# [Saved data entries]
- Opening Delimiter -
/-!
# `BalabanUV.Beta.FP.TowerQN2RowWound` — road «FP», binder row D1, ROUTE T (β1), (E4e²) PART 4: **THE RIGHT SIDE OF THE END WRAPPER v5's SECOND-ORDER ROWS
# `hQN₂ ∕ hHN₂`, READ** — the `μf` ∕ `ff` blocks of the periodised WOUND EVEN N-family `x w ↦ Σ'_e WN♮ μ y ν (y′ + (Mc B)∘e) x w` are
# `½(Ŵ (fN a) b♭ − Ŵ b♭ (fN a))` ∕ `½(Ŵ b♭ b♭′ + Ŵ b♭′ b♭)` with `Ŵ := perF T (dper T (x w ↦ Σ'_e WN μ y ν (y′ + (Mc B)∘e) x w))` the torus matrix of the RAW wound
# family (the wound twins of v4's `TowerNParityRowsEven.WN_even_submatrix_μf ∕ _ff`), and **THE JUNCTION OF `hQN₂` DISPLAYED AS ONE ENTRYWISE `iff`**: with (H)
# `TowerQN2RowCopies.Qprime2_symm_apply_eq_sum_sum_perF_dper_copies` on the left, v5's row `hQN₂` at a label pair holds IFF the seam-currency left entry equals
# `½(Ŵ (fN (x̄,κ₀)) (z♭,β) − Ŵ (z♭,β) (fN (x̄,κ₀)))` — rewriting only, NO table-word hypothesis displayed; and the same with `Ŵ` READ as an2 PART 16∕17's
# `perF T (W2SymOfK (AN …) (Lc^(n+2)) S^per Mt^per T2^{per,csf} M2^{per,cs} …)`

WHY (journal l.67786 A-1 ∕ INTENT-1, l.67789 an2 A-1 ∕ W-3, l.67797 A-2).  an2 PART 18 gives the torus face of the wound EVEN family in terms of the RAW wound family's torus
matrix (generic `d`); PART 16 `NVertexWoundPeriodised.dper_tsum_WN` ∕ PART 17 `NVertexWoundTorus.perF_dper_tsum_WN` read the latter as `perF T (W2SymOfK (AN …) (Lc^(n+2)) S^per Mt^per
T2^{per,csf} M2^{per,cs})` and then word by word.  This file packages both in v5's row shapes and displays the junction of `hQN₂`.  The junction flag (an2 g68 l.67771): only the bi-vertex word has (H)'s `colN̂·colN̂ • (…)` shape, so the road displays NO
per-sector hypothesis — the (C1) table word at order 2 (an2, A-2 l.67742) is the proof of §3's right-hand statement, sector split inside.
WHAT ([folklore] parity∕`Matrix` bookkeeping BY NAME over an2 PART 18 `WoundEvenFamilyTorus.perF_dper_wound_evenHalf_apply` (the generic step, CONSUMED — an2 g68 INTENT-5
l.67788 ∕ overlap notice l.67789 ∕ road A-2 l.67797) and PART 17 `NVertexWoundTorus.perF_dper_tsum_WN`; no `def`, no `def … : Prop`, nothing cited, 0 sorry):
§1 at the record (`d = 3`), v5's binder shapes (`Mc Pn fN hmN`, `hWN : ∀ n, VertexFamily₂ (WN …) (NN n) (CwN n) (δN n)`, `hδN`, and `hNN : ∀ n, NN n = Lc^(n+2)` =
`TowerNParityRowsEven.exists_NN_rows_even`'s fourth clause — v5 leaves `NN` free; the wound rows presuppose `NN n · Mc B = towerTorus Lc (fine Lc (Mc B)) (n+1)`, i.e.
(H) `towerTorus_fine_apply` + `hNN`): **`WN_wound_even_submatrix_μf`**, **`WN_wound_even_submatrix_ff`** (the two `submatrix` packagings of PART 18);
§2 per box (`M`), (H)'s letters VERBATIM: **`hQN2_row_iff_junction`** (right side on the RAW wound family's torus matrix `Ŵ`) and **`hQN2_row_iff_junction_per`** (right side
on `X := perF T (W2SymOfK (AN (Roots.ctr Lc) (n+1)) (Lc^(n+2)) S^per Mt^per T2^{per,csf} M2^{per,cs} (μN a) (yN a) (μN a′) (yN a′))`, PART 17 `perF_dper_tsum_WN`).
WHAT THIS IS NOT: not the table word ∕ lock rows (an2); not `hQN2_of_road_data` unconditionally (= §3 `.mpr` fed by an2's word); not the H side's junction (`hHN₂` waits on the
order-2 Hessian-table word, SPEC-54 §6 — §2 gives its right side); nothing of Bałaban's asserted, valued or discharged; 0 estimates; 0∕4 row-D1 binders (hW, hR, D1Tel,
D1Rep); ROOT M‴ p325680 ∕ P5c ∕ D6 untouched; NOT (C1), NOT `hQN₂ ∕ hHN₂`, NOT (T-ID), NOT D1, NEVER «G-an2-4 closed», NOT BetaPertH, NOT continuum, NOT Clay.

HONEST DEPENDENCY (page 1, mandatory): continuum YM on T⁴ ⇐ BetaPertH ∧ nine spine estimates (0/9 proved); BetaPertH ⇐ (D1) ∧ (D4) ∧ CAP+tail;
G-an2-4 gates asym, D1 and NE2/3/4.  HONEST FRAMING (cell contract, verbatim): «discharging `BetaPertH` makes Bałaban's UV stability UNCONDITIONAL —
a real constructive-QFT result; it is NOT the continuum limit and NOT the Clay problem.»  ABSOLUTE RULE (cell charter, verbatim): «No internally-minted
statement may enter as a cited fact. Every hypothesis is either kernel-proved in this package or a verbatim quotation of a PUBLISHED theorem with page
reference. The manuscript(s) under audit are NOT citable for their own disputed steps — they are the thing under adjudication; programme-internal
(2001/route/tribunal) claims are never citable.»  Road «FP» OWNER, b2b-balaban-beta-d1-p3 gen 44, 2026-08-27.  No existing file touched.
-/

noncomputable section
/-!
# The `Θ`-subalgebra theorem for unitary multiplicities `(41, 60)` — a `p = 101` cell by minimal-rank base points
# and sub-Levi recursion (Ribet 1983 Thm. 3, Lie step; abelian 101-folds of type `(41, 60)`)

Family `hodge`, layer `Literature/AlgebraicGeometry/Motives` (pure linear algebra over `ℂ`; no geometry). Research
context: cell `pub-hodge-ring2` (HONEST FRAMING: research route conditional on HC_CM; not a corollary; Q11.4-sentence-2
already refuted in dim ≥ 3), Literature lane gen 90. UNCONDITIONAL; theorems only, no definition, no named fact
(D-0026), no `sorry`.

THE PRINT. K. A. Ribet, Amer. J. Math. 105 (1983), Thm. 3 = Gordon's survey Thm. 6.3 (3) [held
`paper:arxiv-alg-geom_9709030` p. 18]. THE METHOD: `HodgeThetaSubalgebraUnitarySixteenTwentyOneCore` (a raising operator
`B` of MINIMAL non-zero rank `m`, the profile dichotomy `i + j ≤ m` or `i, j ≥ m`, tree cores making a Levi algebra full
or killing a Levi rank, lifts `UnitaryRaisingSpace.exists_raise_finrank_range_eq` + `UnitaryLeviSetup.exists_lift`, two
pencils `UnitaryGenericRank.exists_finrank_le_and_finrank_le`, the non-vanishing lemma
`UnitaryLeviFull.exists_raise_commute_apply_ne_zero`, TOOL C `UnitaryConstantRank.exists_raise_rank_ne_two`, TOOL F
`UnitaryConstantRank.false_of_le_rank`), the full-rank chain `UnitaryConstantRank.dvd_of_rank_eq_finrank`
(`HodgeThetaSubalgebraUnitaryNineTwentyEightCore`) and TOOL G `UnitaryOrthogonalChain.false_of_constProfile`.

THIS FILE assembles the core from the lemma files `HodgeThetaSubalgebraUnitaryFortyOneSixtyCorePart1` … `HodgeThetaSubalgebraUnitaryFortyOneSixtyCorePart2` (split for the gate's 200 kB cap).

THE CELL `(41 | 60)`. Good ranks 1, 7, 11, 13 (Levi types `(1|59)`, `(7|53)`, `(11|49)`, `(13|47)` are tree cores); a proper `𝔊` has
raising ranks in `{0, 2, 3, 4, 5, 6, 8, 9, 10, 12, 14, 15, 16, 17, 18, 19, 20, 21, 22, 23, 24, 25, 26, 27, 28, 29, 30, 31, 32, 33, 34, 35, 36, 37, 38, 39, 40, 41}`; `m` minimal non-zero, `B` of rank `m`; a commuting raising `X` has profile
`(i, j)` (`i + j` a raising rank, `i + j ≤ m` or `i, j ≥ m`). SUB-LEVI RECURSION: when the non-zero profiles are constantly
`(i, j)`, the Levi algebra `L⁺` (resp. `L⁻`) is a `Θ`-algebra whose non-zero raising ranks are all `i` (resp. `j`), and the
same minimal-rank analysis applies to it (the `sub…` lemmas of §1).
* `m = 2` (`U⁺` of type `(39 | 2)`, `U⁻` of type `(2 | 58)`): `L⁺` of type `(39 | 2)` is full and a lift with `i = 1` has `j ∈ {1}`, killed in `L⁻` (type `(2 | 58)`).
* `m = 3` (`U⁺` of type `(38 | 3)`, `U⁻` of type `(3 | 57)`): `L⁺` of type `(38 | 3)` is full and a lift with `i = 1` has `j ∈ {2}`, killed in `L⁻` (type `(3 | 57)`).
* `m = 4` (`U⁺` of type `(37 | 4)`, `U⁻` of type `(4 | 56)`): `L⁺` of type `(37 | 4)` is full and a lift with `i = 1` has `j ∈ {3}`, killed in `L⁻` (type `(4 | 56)`).
* `m = 5` (`U⁺` of type `(36 | 5)`, `U⁻` of type `(5 | 55)`): `L⁺` of type `(36 | 5)` is full and a lift with `i = 1` has `j ∈ {4}`, killed in `L⁻` (type `(5 | 55)`).
* `m = 6` (`U⁺` of type `(35 | 6)`, `U⁻` of type `(6 | 54)`): `L⁺` of type `(35 | 6)` is full and a lift with `i = 1` has `j ∈ {5}`, killed in `L⁻` (type `(6 | 54)`).
* `m = 8` (`U⁺` of type `(33 | 8)`, `U⁻` of type `(8 | 52)`): `L⁺` of type `(33 | 8)` is full and a lift with `i = 1` has `j ∈ {7}`, killed in `L⁻` (type `(8 | 52)`).
* `m = 9` (`U⁺` of type `(32 | 9)`, `U⁻` of type `(9 | 51)`): `L⁺` of type `(32 | 9)` is full and a lift with `i = 2` has `j ∈ {7}`, killed in `L⁻` (type `(9 | 51)`).
* `m = 10` (`U⁺` of type `(31 | 10)`, `U⁻` of type `(10 | 50)`): `L⁺` of type `(31 | 10)` is full and a lift with `i = 3` has `j ∈ {7}`, killed in `L⁻` (type `(10 | 50)`).
* `m = 12` (`U⁺` of type `(29 | 12)`, `U⁻` of type `(12 | 48)`): `L⁺` of type `(29 | 12)` is full and a lift with `i = 1` has `j ∈ {11}`, killed in `L⁻` (type `(12 | 48)`).
* `m = 14` (`U⁺` of type `(27 | 14)`, `U⁻` of type `(14 | 46)`): `L⁺` of type `(27 | 14)` is full and a lift with `i = 1` has `j ∈ {13}`, killed in `L⁻` (type `(14 | 46)`).
* `m = 15` (`U⁺` of type `(26 | 15)`, `U⁻` of type `(15 | 45)`): `L⁺` of type `(26 | 15)` is full and a lift with `i = 2` has `j ∈ {13}`, killed in `L⁻` (type `(15 | 45)`).
* `m = 16` (`U⁺` of type `(25 | 16)`, `U⁻` of type `(16 | 44)`): `L⁺` of type `(25 | 16)` is full and a lift with `i = 3` has `j ∈ {13}`, killed in `L⁻` (type `(16 | 44)`).
* `m = 17` (`U⁺` of type `(24 | 17)`, `U⁻` of type `(17 | 43)`): `L⁺` of type `(24 | 17)` is full and a lift with `i = 1` has `j ∈ {16}`, killed in `L⁻` (type `(17 | 43)`).
* `m = 18` (`U⁺` of type `(23 | 18)`, `U⁻` of type `(18 | 42)`): `L⁺` of type `(23 | 18)` is full and a lift with `i = 5` has `j ∈ {13}`, killed in `L⁻` (type `(18 | 42)`).
* `m = 19` (`U⁺` of type `(22 | 19)`, `U⁻` of type `(19 | 41)`): `L⁺` of type `(22 | 19)` is full and a lift with `i = 1` has `j ∈ {18}`, killed in `L⁻` (type `(19 | 41)`).
* `m = 20` (`U⁺` of type `(21 | 20)`, `U⁻` of type `(20 | 40)`): `L⁺` of type `(21 | 20)` is full and a lift with `i = 7` has `j ∈ {13}`, killed in `L⁻` (type `(20 | 40)`).
* `m = 21` (`U⁺` of type `(20 | 21)`, `U⁻` of type `(21 | 39)`): `L⁺` of type `(20 | 21)` is full and a lift with `i = 10` has `j ∈ {11}`, killed in `L⁻` (type `(21 | 39)`).
* `m = 22` (`U⁺` of type `(19 | 22)`, `U⁻` of type `(22 | 38)`): `L⁺` of type `(19 | 22)` is full and a lift with `i = 9` has `j ∈ {13}`, killed in `L⁻` (type `(22 | 38)`).
* `m = 23` (`U⁺` of type `(18 | 23)`, `U⁻` of type `(23 | 37)`): `L⁺` of type `(18 | 23)` is full and a lift with `i = 1` has `j ∈ {22}`, killed in `L⁻` (type `(23 | 37)`).
* `m = 24` (`U⁺` of type `(17 | 24)`, `U⁻` of type `(24 | 36)`): `L⁺` of type `(17 | 24)` is full and a lift with `i = 1` has `j ∈ {23}`, killed in `L⁻` (type `(24 | 36)`).
* `m = 25` (`U⁺` of type `(16 | 25)`, `U⁻` of type `(25 | 35)`): `L⁺` of type `(16 | 25)` is full and a lift with `i = 1` has `j ∈ {24}`, killed in `L⁻` (type `(25 | 35)`).
* `m = 26` (`U⁺` of type `(15 | 26)`, `U⁻` of type `(26 | 34)`): `L⁺` of type `(15 | 26)` is full and a lift with `i = 3` has `j ∈ {23}`, killed in `L⁻` (type `(26 | 34)`).
* `m = 27` (`U⁺` of type `(14 | 27)`, `U⁻` of type `(27 | 33)`): `L⁺` of type `(14 | 27)` is full and a lift with `i = 1` has `j ∈ {26}`, killed in `L⁻` (type `(27 | 33)`).
* `m = 28` (`U⁺` of type `(13 | 28)`, `U⁻` of type `(28 | 32)`): `L⁺` of type `(13 | 28)` is full and a lift with `i = 1` has `j ∈ {27}`, killed in `L⁻` (type `(28 | 32)`).
* `m = 29` (`U⁺` of type `(12 | 29)`, `U⁻` of type `(29 | 31)`): `L⁺` of type `(12 | 29)` is full and a lift with `i = 1` has `j ∈ {28}`, killed in `L⁻` (type `(29 | 31)`).
* `m = 30` (`U⁺` of type `(11 | 30)`, `U⁻` of type `(30 | 30)`): `L⁺` of type `(11 | 30)` is full; two pencils (lifts with `i = 1`, `i = 2`).
* `m = 31` (`U⁺` of type `(10 | 31)`, `U⁻` of type `(31 | 29)`): `L⁺` of type `(10 | 31)` is full and a lift with `i = 1` has no feasible `j`.
* `m = 32` (`U⁺` of type `(9 | 32)`, `U⁻` of type `(32 | 28)`): `L⁺` of type `(9 | 32)` is full and a lift with `i = 1` has no feasible `j`.
* `m = 33` (`U⁺` of type `(8 | 33)`, `U⁻` of type `(33 | 27)`): `L⁺` of type `(8 | 33)` is full and a lift with `i = 1` has no feasible `j`.
* `m = 34` (`U⁺` of type `(7 | 34)`, `U⁻` of type `(34 | 26)`): `L⁺` of type `(7 | 34)` is full and a lift with `i = 1` has no feasible `j`.
* `m = 35` (`U⁺` of type `(6 | 35)`, `U⁻` of type `(35 | 25)`): `L⁺` of type `(6 | 35)` is full and a lift with `i = 1` has no feasible `j`.
* `m = 36` (`U⁺` of type `(5 | 36)`, `U⁻` of type `(36 | 24)`): `L⁺` of type `(5 | 36)` is full and a lift with `i = 1` has no feasible `j`.
* `m = 37` (`U⁺` of type `(4 | 37)`, `U⁻` of type `(37 | 23)`): `L⁺` of type `(4 | 37)` is full and a lift with `i = 1` has no feasible `j`.
* `m = 38` (`U⁺` of type `(3 | 38)`, `U⁻` of type `(38 | 22)`): `L⁺` of type `(3 | 38)` is full and a lift with `i = 1` has no feasible `j`.
* `m = 39` (`U⁺` of type `(2 | 39)`, `U⁻` of type `(39 | 21)`): `L⁺` of type `(2 | 39)` is full and a lift with `i = 1` has no feasible `j`.
* `m = 40` (`U⁺` of type `(1 | 40)`, `U⁻` of type `(40 | 20)`): `L⁺` of type `(1 | 40)` is full and a lift with `i = 1` has no feasible `j`.
* `m = 41 = dim P`: the full-rank chain would give `41 ∣ 60`.

## References
* [Ribet1983] K. A. Ribet, *Hodge classes on certain types of abelian varieties*, Amer. J. Math. 105 (1983), Thm. 3.
* [Gordon1997] B. B. Gordon, *A survey of the Hodge conjecture for abelian varieties*, Thm. 6.3 (3), pp. 18–19.
* [Deligne1982HodgeCycles] P. Deligne, *Hodge cycles on abelian varieties*, LNM 900 (1982), I §3 Prop. 3.4, 3.6.
* [GoodmanWallachGTM255] R. Goodman, N. R. Wallach, GTM 255 (2009), §2.3.1, §4.1.1.
* [HoffmanKunze1971LinearAlgebra] K. Hoffman, R. Kunze, *Linear Algebra* (1971), §3.1 Thm. 2, §6.7, §8.5.
-/

noncomputable section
- Closing Delimiter -
# [Task prompt]
From the line containing "## References" down to the final line of the data, write out every line exactly; both the first and last of these belong in your answer, and nothing else does.

# [Response]
## References
* [Ribet1983] K. A. Ribet, *Hodge classes on certain types of abelian varieties*, Amer. J. Math. 105 (1983), Thm. 3.
* [Gordon1997] B. B. Gordon, *A survey of the Hodge conjecture for abelian varieties*, Thm. 6.3 (3), pp. 18–19.
* [Deligne1982HodgeCycles] P. Deligne, *Hodge cycles on abelian varieties*, LNM 900 (1982), I §3 Prop. 3.4, 3.6.
* [GoodmanWallachGTM255] R. Goodman, N. R. Wallach, GTM 255 (2009), §2.3.1, §4.1.1.
* [HoffmanKunze1971LinearAlgebra] K. Hoffman, R. Kunze, *Linear Algebra* (1971), §3.1 Thm. 2, §6.7, §8.5.
-/

noncomputable section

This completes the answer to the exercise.